Star Wars has had some excruciatingly terrible lines of dialogue over the years, but nothing George Lucas ever cooked up can compare to The Rise of Skywalker‘s “somehow Palpatine returned”. Bringing back Palpatine was a huge misstep, ruining the end of Return of the Jedi, retroactively pouring cold water on the whole sequel trilogy, and the “somehow” the laziest kind of ‘we’ll figure it out later’ style writing.
Four years on and the franchise is still bruised, with the most recent season of The Mandalorian attempting to lay at least some groundwork to fill in the details. But this doesn’t answer why Lucasfilm ever thought it was a good idea, but one fan has an interesting theory.

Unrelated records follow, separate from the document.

-- `ManinGoodOddFrameAdditiveResplitGlue` holds: proved by `Summit.BirchSwinnertonDyer.BirchSwinnertonDyer.Theorems.ManinGoodOddFrameAdditiveResplitGlue.maninGoodOddFrameAdditiveResplitGlue_proof` (its module imports this route file, so no `_holds` link can be stated here).

/-- item stmt-BirchSwinnertonDyer-20483 · aside · rank 7 · open · by planner
why it might fail: It IS Manin's conjecture (p-part) where every tool in print is silent: p² ∣ N kills Mazur/AU inseparability, types II/III/IV pot-ordinary (or p ≤ 7) are Edixhoven's exceptions, and p ∣ deg φ voids ČNS; true curve-by-curve in Cremona's tables only.
sources: EdixhovenManin1991, CesnaviciusNeururerSaha2023, AgasheRibetStein2006, Cesnavicius2018
[crux] (= hypothesis `hProper` of the landed
`…Theorems.ManinFrameResidueClass.maninFrameResidueClass_of_cns_of_proper`, p523401) the PROPER
Manin residue of the additive road: 20094's frame datum for frames (W, p) (p ≥ 5, Addv, Irr,
Edixhoven-exception clause, no Iₙ* member) such that EVERY parametrisation datum of EVERY minimal
member W' ~ W at level N(W) has p ∣ deg — equivalently p ∣ deg φ₀ at the X₀(N)-optimal curve
(p528365 `forall_dvd_modularDegree_iff_dvd_optimal`). = p-part of Manin's c = 1 exactly where
neither Edixhoven (p > 7, off types II/III/IV), nor Mazur/AU (p² ∤ N), nor ČNS (p ∤ deg) reaches;
55.6 % of the ♯ residue keys (48 942 ♯; p = 5: II/III/IV(*) cells, p = 7, p ≥ 11 ordinary
II/III/IV). TOP-LEVEL item bound by `closes` directly (tenure g4, rev 10); it is THE open Manin
content of the route (supersedes child 20094 = DegreeClass ∧ Proper). On this road the Manin p-part
is necessary (primitivity ⇒ #Ш_p = I(Dt)_p²; GZ+BSD ⇒ Ш_an = I²/(c² ∏c_v u² …)). -/
@[route_item "route-BirchSwinnertonDyer-AdditiveKolyvaginRoad"]
def ManinFrameResidueProper : Prop :=
  PublishedInputsAdditiveKoly → ∀ (W : WeierstrassCurve ℚ) [W.IsElliptic] [W.IsGloballyMinimal] (p : ℕ) [Fact p.Prime] [NeZero (W.conductorNorm ℤ)], 5 ≤ p → Literature.NumberTheory.EllipticCurves.Rank1Residual.Addv W p → Literature.NumberTheory.EllipticCurves.Rank1Residual.Irr W p → ((p < 11 ∨ ∃ (W' : WeierstrassCurve ℚ) (_ : W'.IsElliptic) (_ : W'.IsGloballyMinimal), WeierstrassCurve.IsIsogenous W W' ∧ Summit.BirchSwinnertonDyer.Rank1Residual.Additive.TypeGOrd W' p ∧ padicValInt p W'.minimalDiscriminantInt ≤ 4) ∧ (∃ (W' : WeierstrassCurve ℚ) (_ : W'.IsElliptic) (_ : W'.IsGloballyMinimal), WeierstrassCurve.IsIsogenous W W' ∧ ∀ (v : IsDedekindDomain.HeightOneSpectrum ℤ) (n : ℕ), Rat.HeightOneSpectrum.natGenerator v = p → W'.kodairaSymbolAt v ≠ Literature.NumberTheory.DiophantineGeometry.KodairaSymbol.Istar n)) → (∀ (W' : WeierstrassCurve ℚ) [W'.IsElliptic] [W'.IsGloballyMinimal] (D' : Literature.NumberTheory.EllipticCurves.ModularForms.ModularParametrizationData W' (W.conductorNorm ℤ)), WeierstrassCurve.IsIsogenous W W' → p ∣ D'.modularDegree) → W.analyticRank = 1 → ∃ (K : Type) (_ : Field K) (_ : NumberField K) (Dt : Literature.NumberTheory.EllipticCurves.ModularForms.ModularParametrizationData W (W.conductorNorm ℤ)) (H : Literature.NumberTheory.EllipticCurves.HeegnerDatum (W.conductorNorm ℤ) (NumberField.discr K)) (ι : K →+* ℂ) (P : (W.baseChange K).toAffine.Point) (Wd : WeierstrassCurve ℚ) (_ : Wd.IsElliptic) (_ : Wd.IsGloballyMinimal) (Cd : WeierstrassCurve.VariableChange ℚ), Literature.NumberTheory.EllipticCurves.IsImaginaryQuadratic K ∧ Odd (NumberField.discr K) ∧ ¬ (p : ℤ) ∣ NumberField.discr K ∧ Literature.NumberTheory.EllipticCurves.SatisfiesHeegnerHypothesis (W.conductorNorm ℤ) K ∧ WeierstrassCurve.Affine.Point.map ι.toRatAlgHom P = Literature.NumberTheory.EllipticCurves.ModularForms.heegnerPointComplex Dt H ∧ ¬ (p : ℤ) ∣ Dt.c ∧ ¬ p ∣ NumberField.Units.torsionOrder K ∧ (W.quadraticTwist (NumberField.discr K : ℚ)).entireLFunction 1 ≠ 0 ∧ Cd • W.quadraticTwist (NumberField.discr K : ℚ) = Wd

They identify Palpatine’s return as originating with “Uber”, an idea from George Lucas’ unused sequel trilogy pitch about a secret evil mastermind controlling events. J.J. Abrams considered this, with many of the ideas ending up forming the basis of Supreme Leader Snoke. Then the old story of miscommunication, production problems, and creative differences reared their head, all compounded by the tragic death of Carrie Fisher.

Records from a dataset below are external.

import Summits.ResolutionOfSingularities.ResolutionOfSingularities.Theorems.HilbertSamuelEliminationSigmaMaxModificationsCorridor3WLadderIsoInsepSplitMilnorFinite
import HarnessLib

/-!
# [OURS · L1 W4.2] k2 row S-fin₂ — the PER-PRESENTATION form (res-L1-w42-idea-1 HANDOFF gen 9 «per-presentation S-fin₂ name»; tri-2 NOTE 14:17:15Z)
# (crux chain w42, cell k2 `T3insep` at `p = 2`; `--supports stmt-ResolutionOfSingularities-19249`)

OURS (cell res-hironaka, slot W4.2, seat res-D-pv-042); NOT a statement of [Hironaka2017] / [CossartJannsenSaito2020] / [Matsumura1987].
AI-drafted, weaker than expert review. HELPER file, def-free: the proof of `splitMilnor_lt_top_of_isIsolated` (`…IsoInsepSplitMilnorFinite`,
p535430) run for a GIVEN 2-rank-one split presentation `Ô_{X,x} ≅ κ⟦x,y,z,w⟧/(x² + λy² + g)` instead of the infimum over all of them:
**`moduleFinite_milnorAlg_of_isIsolated`** — `X` locally of finite type over a field, `dim X ≤ N`, `x` isolated in `X_max(N)`, and ONE
presentation (`CharP κ 2`, `λ ∉ κ²`, `κ = κ² + λκ²`, `2 < ord g`, the completion iso) ⇒ `Module.Finite κ (MilnorAlg g)`, granted Nagata's
criterion `Matsumura1987_30_10_hypersurface` (statement-only fact, p532117).  This is the form the image-ideal transfer row
`SliceIsoTransferJ₂` (res-L1-w42-idea-1 Sketch C10 r9.4 §5, tri-2 TRIAGE v10.4 (B)) consumes at 2-rank one
(`sliceJacobianPrimary_iff_finite_milnorAlg`).  Same chain as p535430 §2 (isolation `X → Spec 𝒪_{X,x} → Spec Ô → Spec κ⟦X⟧/(F)`, §1 «an isolated
double point has no other singular point», Nagata, `moduleFinite_milnorAlg_of_jacobian`); nothing new is claimed.
-/

noncomputable section

set_option linter.dupNamespace false

open scoped Classical
open CategoryTheory AlgebraicGeometry TopologicalSpace IsLocalRing MvPowerSeries
open Literature.AlgebraicGeometry.Resolution Literature.RingTheory.HilbertSamuel
open Literature.AlgebraicGeometry.CossartJannsenSaito2020
open Summit.ResolutionOfSingularities.ResolutionOfSingularities.Theorems.CampaignW42
open Summit.ResolutionOfSingularities.ResolutionOfSingularities.Theorems.SigmaMaxModificationsCorridor3
open Summit.ResolutionOfSingularities.ResolutionOfSingularities.Theorems.SigmaMaxModificationsCorridor3.Moving

namespace Summit.ResolutionOfSingularities.ResolutionOfSingularities.Cruxes.SigmaMaxModifications.IdeasL1C6

/-- **S-fin₂ per presentation.** For a scheme `X` locally of finite type over a field with `dim X ≤ N`, a point `x` ISOLATED in `X_max(N)`,
and a GIVEN 2-rank-one split presentation `Ô_{X,x} ≅ κ⟦x,y,z,w⟧/(x² + λy² + g)` (`char κ = 2`, `λ ∉ κ²`, `κ = κ² + λκ²`, `ord g > 2`): the
Milnor algebra `κ⟦z,w⟧/(g_z, g_w)` of THIS presentation is finite over `κ` — granted Nagata's Jacobian criterion (Matsumura Thm. 30.10,
statement-only fact).  (The infimum form `splitMilnor X x < ⊤` is `splitMilnor_lt_top_of_isIsolated`.) [OURS · L1 W4.2 · k2 S-fin₂] [folklore] -/
theorem moduleFinite_milnorAlg_of_isIsolated (hJ : Matsumura1987_30_10_hypersurface.{0}) {k : Type} [Field k]
    {X : Scheme.{0}} (f : X ⟶ Spec (.of k)) [LocallyOfFiniteType f] [IsLocallyNoetherian X] {N : ℕ} {x : X}
    (hN : topologicalKrullDim X ≤ (N : WithBot ℕ∞)) (hiso : IsIsolatedInHSMaxLocus X N x)
    {κ : Type} [Field κ] [CharP κ 2] {lam : κ} {g : MvPowerSeries (Fin 2) κ} (hlam : ∀ a : κ, a ^ 2 ≠ lam)
    (hpb : ∀ c : κ, ∃ a b : κ, c = a ^ 2 + lam * b ^ 2) (hord : (2 : ℕ∞) < g.order)
    (e : AdicCompletion (maximalIdeal (X.presheaf.stalk x)) (X.presheaf.stalk x) ≃+*
      (MvPowerSeries (Fin 4) κ ⧸ Ideal.span {splitEq 2 lam g})) :
    Module.Finite κ (MilnorAlg g) := by
  -- `g` has no constant and no linear terms
  have hg0 : constantCoeff g = 0 := by
    rw [← coeff_zero_eq_constantCoeff_apply]
    exact coeff_of_lt_order (lt_trans (by simp) hord)
  have hg1 : ∀ s : Fin 2, coeff (Finsupp.single s 1) g = 0 := fun s =>
    coeff_of_lt_order (lt_trans (by rw [Finsupp.degree_single]; norm_num) hord)
  -- the regular local ring `S = κ⟦x,y,z,w⟧`, `F` of order exactly `2`
  set S := MvPowerSeries (Fin 4) κ with hS
  haveI : IsRegularLocalRing S := (isRegularLocalRing_mvPowerSeries_fin κ 4).1
  have hdimS : ringKrullDim S = (4 : ℕ) := (isRegularLocalRing_mvPowerSeries_fin κ 4).2
  set F := splitEq 2 lam g with hF
  obtain ⟨hF2, hF3⟩ := splitEq_mem_sq_not_mem_cube lam hord
  have hF0 : F ≠ 0 := by
    intro h0
    apply hF3
    rw [show splitEq 2 lam g = F from rfl, h0]
    exact zero_mem _
  have hF𝔪 : F ∈ maximalIdeal S := Ideal.pow_le_self two_ne_zero hF2
  haveI : IsLocalRing (S ⧸ Ideal.span {F}) := IsoTailsHS.isLocalRing_quotient_span_singleton_of_mem hF𝔪
  -- the stalk `A = 𝒪_{X,x}`: excellent, `dim A ≤ N`, a quotient of a regular local ring, `Â ≅ S/(F)`
  set A := X.presheaf.stalk x with hA
  have hexc : IsExcellentRing A :=
    isExcellentRing_stalk_of_isExcellent (Scheme.isExcellent_of_locallyOfFiniteType Stacks07QW_field_holds f) x
  have hdimA : ringKrullDim A ≤ N := (ringKrullDim_stalk_le_topologicalKrullDim X x).trans hN
  obtain ⟨S₁, _, _, σ₁, hσ₁⟩ := TameWild.exists_regular_presentation_stalk f x
  let e₁ : A ≃+* S₁ ⧸ RingHom.ker σ₁ := (RingHom.quotientKerEquivOfSurjective hσ₁).symm
  -- `dim A = 3 ≤ N`
  have h3N : 3 ≤ N := by
    haveI : IsNoetherianRing (AdicCompletion (maximalIdeal A) A) := isNoetherianRing_adicCompletion_maximalIdeal A
    have h1 : ringKrullDim (AdicCompletion (maximalIdeal A) A) = ringKrullDim (S ⧸ Ideal.span {F}) :=
      ringKrullDim_eq_of_ringEquiv e
    haveI : IsDomain S := isDomain_of_isRegularLocalRing S
    have h2 : ringKrullDim (S ⧸ Ideal.span {F}) + 1 = ringKrullDim S :=
      ringKrullDim_quotient_span_singleton_succ_eq_ringKrullDim_of_mem_nonZeroDivisors
        (mem_nonZeroDivisors_of_ne_zero hF0) hF𝔪
    rw [ringKrullDim_adicCompletion] at h1
    have h4 : ringKrullDim A + 1 = ((4 : ℕ) : WithBot ℕ∞) := by rw [h1, h2, hdimS]
    have h5 : ringKrullDim A + 1 ≤ (N : WithBot ℕ∞) + 1 := add_le_add hdimA le_rfl
    rw [h4] at h5
    have : ((4 : ℕ) : WithBot ℕ∞) ≤ ((N + 1 : ℕ) : WithBot ℕ∞) := by push_cast; exact h5
    have : (4 : ℕ) ≤ N + 1 := by exact_mod_cast this
    omega
  -- ISOLATION: `X` at `x` ⇒ `Spec 𝒪_{X,x}` ⇒ `Spec Ô` ⇒ `Spec S/(F)`
  have hsc : ∀ y : X, y ⤳ x → Scheme.hsFun X N y ≤ Scheme.hsFun X N x := fun y hy =>
    Scheme.hsFun_le_hsFun_of_specializes_over_field f N hy
  let T₀ : BlowupTower.{0} :=
    { X := fun _ => X, ln := fun _ => inferInstance, C := fun _ => ∅, isClosed_C := fun _ => isClosed_empty,
      π := fun _ => 𝟙 X, isBlowup := fun _ => isBlowup_id_vanishingIdeal_empty X }
  have hiso₁ : IsIsolatedInHSMaxLocus (Spec (X.presheaf.stalk x)) N (closedPoint (X.presheaf.stalk x)) :=
    T₀.isIsolatedInHSMaxLocus_localize x N hsc hiso
  have hiso₂ : IsIsolatedInHSMaxLocus (Spec (CommRingCat.of (AdicCompletion (maximalIdeal A) A))) N
      (closedPoint (AdicCompletion (maximalIdeal A) A)) :=
    IdeasL1C4.isIsolatedInHSMaxLocus_adicCompletion_of_ringEquiv A hexc (RingHom.ker σ₁) e₁ N hdimA hiso₁
  haveI : IsNoetherianRing (AdicCompletion (maximalIdeal A) A) := isNoetherianRing_adicCompletion_maximalIdeal A
  haveI : IsNoetherianRing (S ⧸ Ideal.span {F}) := Ideal.Quotient.isNoetherianRing _
  have hiso₃ : IsIsolatedInHSMaxLocus (Spec (CommRingCat.of (S ⧸ Ideal.span {F}))) N (closedPoint (S ⧸ Ideal.span {F})) :=
    isIsolatedInHSMaxLocus_spec_of_iso e.toCommRingCatIso N hiso₂
  -- §1 ⇒ regular at every non-maximal prime ∋ F; Nagata ⇒ the Jacobian row does not vanish there; the algebra half concludes
  refine moduleFinite_milnorAlg_of_jacobian hlam hpb hg0 hg1 fun P hP hPm hFP => ?_
  haveI := hP
  have hreg : IsRegularLocalRing (Localization.AtPrime P ⧸ (Ideal.span {F}).map (algebraMap S (Localization.AtPrime P))) :=
    isRegularLocalRing_atPrime_quotient_of_isolated_doublePoint hdimS (by omega) hF2 hF3 hiso₃ P hFP hPm
  exact hJ 2 κ Nat.prime_two 4 F P hF0 hFP hreg

end Summit.ResolutionOfSingularities.ResolutionOfSingularities.Cruxes.SigmaMaxModifications.IdeasL1C6

end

Needing a bad guy for The Rise of Skywalker and having little time to develop a new character, Abrams just decided to throw Palpatine into the mix and hope for the best. This all feels depressingly plausible and explains why his return feels so out of the blue.
We’ve always felt that as The Last Jedi ended with Kylo Ren seizing control of the First Order, the next film should have seen him as the big bad rather than another hooded Sith. We could still have gotten the same redemption arc, perhaps with Ren turning against General Hux and siding with Rey. But, for now, that’s just fan fiction and we’re stuck with the crappy ending of The Rise of Skywalker.